Frequently asked questions

  • What is the main problem with current MCP implementations?

    The core issue is that MCP tools are extremely context-hungry. Each tool adds descriptions, schemas, parameters, and examples that must fit into the model’s context window. Large catalogs quickly consume thousands of tokens before any reasoning happens, driving up costs and latency while degrading accuracy. Developers are forced to manually curate toolsets, optimize catalogs, and build complex infrastructure to keep context usage under control—work that should ideally be handled at the protocol or platform level, not by every individual application team.

  • How do Claude Skills help compared to raw MCP tool exposure?

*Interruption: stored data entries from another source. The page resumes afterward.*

import Literature.AnabelianGeometry.SemiGraphs.ProSigmaCompletionZHatTwist
import Literature.AnabelianGeometry.SemiGraphs.SurfaceTypeLoopModels
import Literature.AnabelianGeometry.SemiGraphs.ProSigmaCompletionInjective
import Literature.AnabelianGeometry.SemiGraphs.ProSigmaCompletionWreath
import Literature.AnabelianGeometry.EtaleTheta.ZHatPadicCharacterSurjective
import Literature.GroupTheory.CombinatorialGroupTheory.PuncturedSurfaceGroupFreeBasis
import Mathlib.GroupTheory.SemidirectProduct
import Mathlib.Algebra.Group.Action.End
import HarnessLib

/-!
# The cusp of the ONCE-PUNCTURED TORUS is not characteristic in its pro-`Σ` fundamental group: a
# continuous automorphism `a ↦ a`, `b ↦ b^λ` (`λ ∈ Ẑ^×`) moving the boundary class `[a,b]^{-1}`

Mochizuki, *Semi-graphs of anabelioids* [SemiAnbd] Example 2.10 p. 31 (pro-`Σ` completions
`ι : Γ_{g,r} → Π` of punctured surface groups, cusp inertia subgroups `closure ι⟨c_j⟩`); *Topics in
Absolute Anabelian Geometry I* [AbsTopI] Lemma 4.5 (v) p. 55 ("by allowing `H` to vary, this yields a
["group-theoretic"] characterization of the decomposition groups of cusps in `Π`" — derived in print
from (iii), the WEIGHTS of the Galois action).

PROOF-ONLY file (abc-iut cell, block F, seat abc-iut-f-090 (gen 5); FACT-LIST row F-0206
`CuspidalAlgorithm.RecoversCusps`; L4-lead m67 «F-0206 (1,1)» GO 2026-08-26).  The tree decides the
geometric tightness of Lemma 4.5 (v) at every cusped hyperbolic type EXCEPT the once-punctured torus:
`r ≥ 2` by the transvection `c₁ ↦ c₁ s²` (abc-iut-f-060, `ProSigmaSurfaceCuspTransvection.lean`) and
`(g ≥ 2, r ≥ 1)` by the handle swap `a₁ ↔ b₁` (abc-iut-f-060, `ProSigmaSurfaceHandleSwap.lean`) —
both AUTOMORPHISMS OF THE DISCRETE GROUP `Γ_{g,r}`.  At `(1, 1)` no such witness exists: `Γ_{1,1}`
is free on `a, b` with `c₁ = [a,b]^{-1}` and, by Nielsen, every automorphism of `F(a,b)` carries
`[a,b]` to a conjugate of `[a,b]^{±1}`; moreover `c₁ ∈ [Γ,Γ]` is invisible to every abelian
character.  This file gives a GENUINELY PROFINITE witness, for every genus `g ≥ 1` and any number
`r ≥ 1` of cusps (`exists_continuousMulEquiv_map_cuspInertia_not_conj_of_genus_pos`):

* the TWIST `a₁ ↦ a₁`, `b₁ ↦ b₁^λ`, `λ = φ(η 1) ∈ Ẑ` for a unit `φ ∈ Aut(Ẑ) = Ẑ^×` whose level-`p³`
  cyclotomic character is `1 + p` (`p ∈ Σ`; such `φ` exists by `Ẑ^× ↠ ℤ_p^×`,
  `ZHatLevel.padicChar_surjective_units`) — a continuous automorphism `ê` of ANY pro-`Σ` completion
  `Q` of `Γ_{g,r}` (`IsProSigmaCompletion.exists_continuousMulEquiv_twistGenerator`: the twisted map
  is itself a pro-`Σ` completion, and pro-`Σ` completions are unique);
* DETECTION in the finite `p`-group `W = (ℤ/p³)^{ℤ/p³} ⋊ ℤ/p³` (Mathlib's `SemidirectProduct` with the
  shift action `mulAutArrow`; order `p^{3(p³+1)}`, a `Σ`-integer): under `a₁ ↦ x = δ₁ ∈ base`,
  `b₁ ↦ y = shift`, every other generator `↦ 1`, the boundary class `c₁ = (∏[aᵢ,bᵢ] ∏ c_{j+2})^{-1}`
  goes to `[x,y]^{-1} = (δ₁/δ_y)^{-1}` and `ê(c₁)` to `[x,y^{1+p}]^{-1} = (δ₁/δ_{y^{1+p}})^{-1}`,
  which lies in NO `W`-conjugate of `⟨[x,y]⟩ = ⟨δ_t/δ_{ty}⟩` because `y^{1+p} ∉ {1, y, y^{-1}}`
  (evaluate the functions at `1` and at `y^{1+p}`); the extension of the character to `Q`
  (`exists_continuous_extend_top`) transports this to `ê(closure ι⟨c₁⟩) ≠ q · closure ι⟨c_j⟩ · q⁻¹`.

HONEST FRAMING: classical profinite group theory about surface groups; it shows that the arithmetic
input of [AbsTopI] Lemma 4.5 (iii)/(v) (weights) is NECESSARY also at the once-punctured torus — the
curve type of a once-punctured (Tate) elliptic curve; nothing here bears on [IUTchIII] Cor 3.12; no
abc claim.
-/

noncomputable section

namespace Literature.AnabelianGeometry.SemiGraphs.SemiGraphOfAnabelioids.IsProSigmaCompletion

open scoped Pointwise
open CategoryTheory ProfiniteGrp ProfiniteGrp.ProfiniteCompletion SemidirectProduct
open Literature.GroupTheory.CombinatorialGroupTheory
open Literature.AnabelianGeometry.Anabelioids (IsSigmaInteger)
open Literature.AnabelianGeometry.EtaleTheta
import Literature.AlgebraicGeometry.Resolution.MonoidalTransformStep
import Literature.AlgebraicGeometry.Resolution.DecompositionLayerFrame
import HarnessLib

/-!
# One monoidal transform along the valuation, IN THE FRAME of the reduction `Thm. 1.5 ⇒ Prop. 4.10` ([CoP1] §8)

Topic: `Literature/AlgebraicGeometry/Resolution`. PROOF side of `CossartPiltant2019ReductionP`
(`ArithmeticalThreefoldsLocal.lean`), input (C4): the head of the decomposition layer of
[CoP1] Prop. 9.3 is [CoP1] Prop. 8.1 (`DecompositionLayerStrictParameters.lean`), proved in
print (HAL pp. 22–24) by ITERATING monoidal transforms along the valuation. The single step is
`MonoidalTransformStep.lean` (for an abstract regular local subring `R ⊆ O`); to iterate it one
must re-establish its hypotheses for the new ring. This file does so in the FRAME (a
universally catenary local domain `S` with `dim S = d`, a field `E` algebraic over `S`, a
valuation ring `O` of `E` dominating `S` with residue field algebraic over that of `S`), for the
local rings `R_t := locAtCentre S[t] O` of MODELS `S[t]` (`t` finite): if `R_t` is regular with
regular system of parameters `x : Fin d → R_t` and `v(x_b/x_a) > 0` (resp. `= 0`), then for
`t₁ := insert (x_b/x_a) t` the ring `R_{t₁}` is the monoidal transform, regular, with the
regular system of parameters and the monomial bookkeeping of `MonoidalTransformStep.lean`
(`exists_frameStep_of_valuation_lt_one`, `exists_frameStep_of_valuation_eq_one`). The frame
supplies, by name: `dim R_t = d` (`ringKrullDim_locAtCentre_eq_of_frame`, so the `d`
generators form a regular system of parameters), domination and residual algebraicity of `R_t`
(from those of `S`), and `R_{t₁} = locAtCentre (R_t[z]) O` (`locAtCentre_adjoin_locAtCentre_eq`).

Everything is PROVED; no named facts, definitions, instances or notation are introduced.

## Sources

* V. Cossart, O. Piltant, J. Algebra 320 (2008) 1051–1082: proof of Prop. 8.1 and Lemma 8.2
  (HAL hal-00139124, pp. 22–24). [CossartPiltant2008]
-/

noncomputable section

    Claude Skills introduce a curated abstraction layer over raw tools. Instead of sending the entire tool catalog in every request, Skills keep structured documentation and behavior in a separate space and load only what is needed when it is needed. This reduces context usage, improves performance, and lets cheaper models succeed with fewer reasoning tokens. In effect, Skills act as a context-efficient interface that guides the model, making tool selection easier and less expensive than dealing with a large, flat MCP tool inventory on every call.

  • Why combine MCP with deterministic automation platforms like Contentstack Automate?

    Wrapping deterministic automation platforms in MCP tools lets models trigger robust, pre-tested workflows instead of reasoning through every low-level step. The LLM focuses on high-level decisions—such as when to publish content—while the automation platform executes the complex, multi-step process reliably. This hybrid pattern reduces token consumption, increases reliability, and makes debugging far easier than fully model-driven workflows. It is a pragmatic way to make production systems more stable while current MCP designs and vendor-specific tool patterns remain immature and fragmented.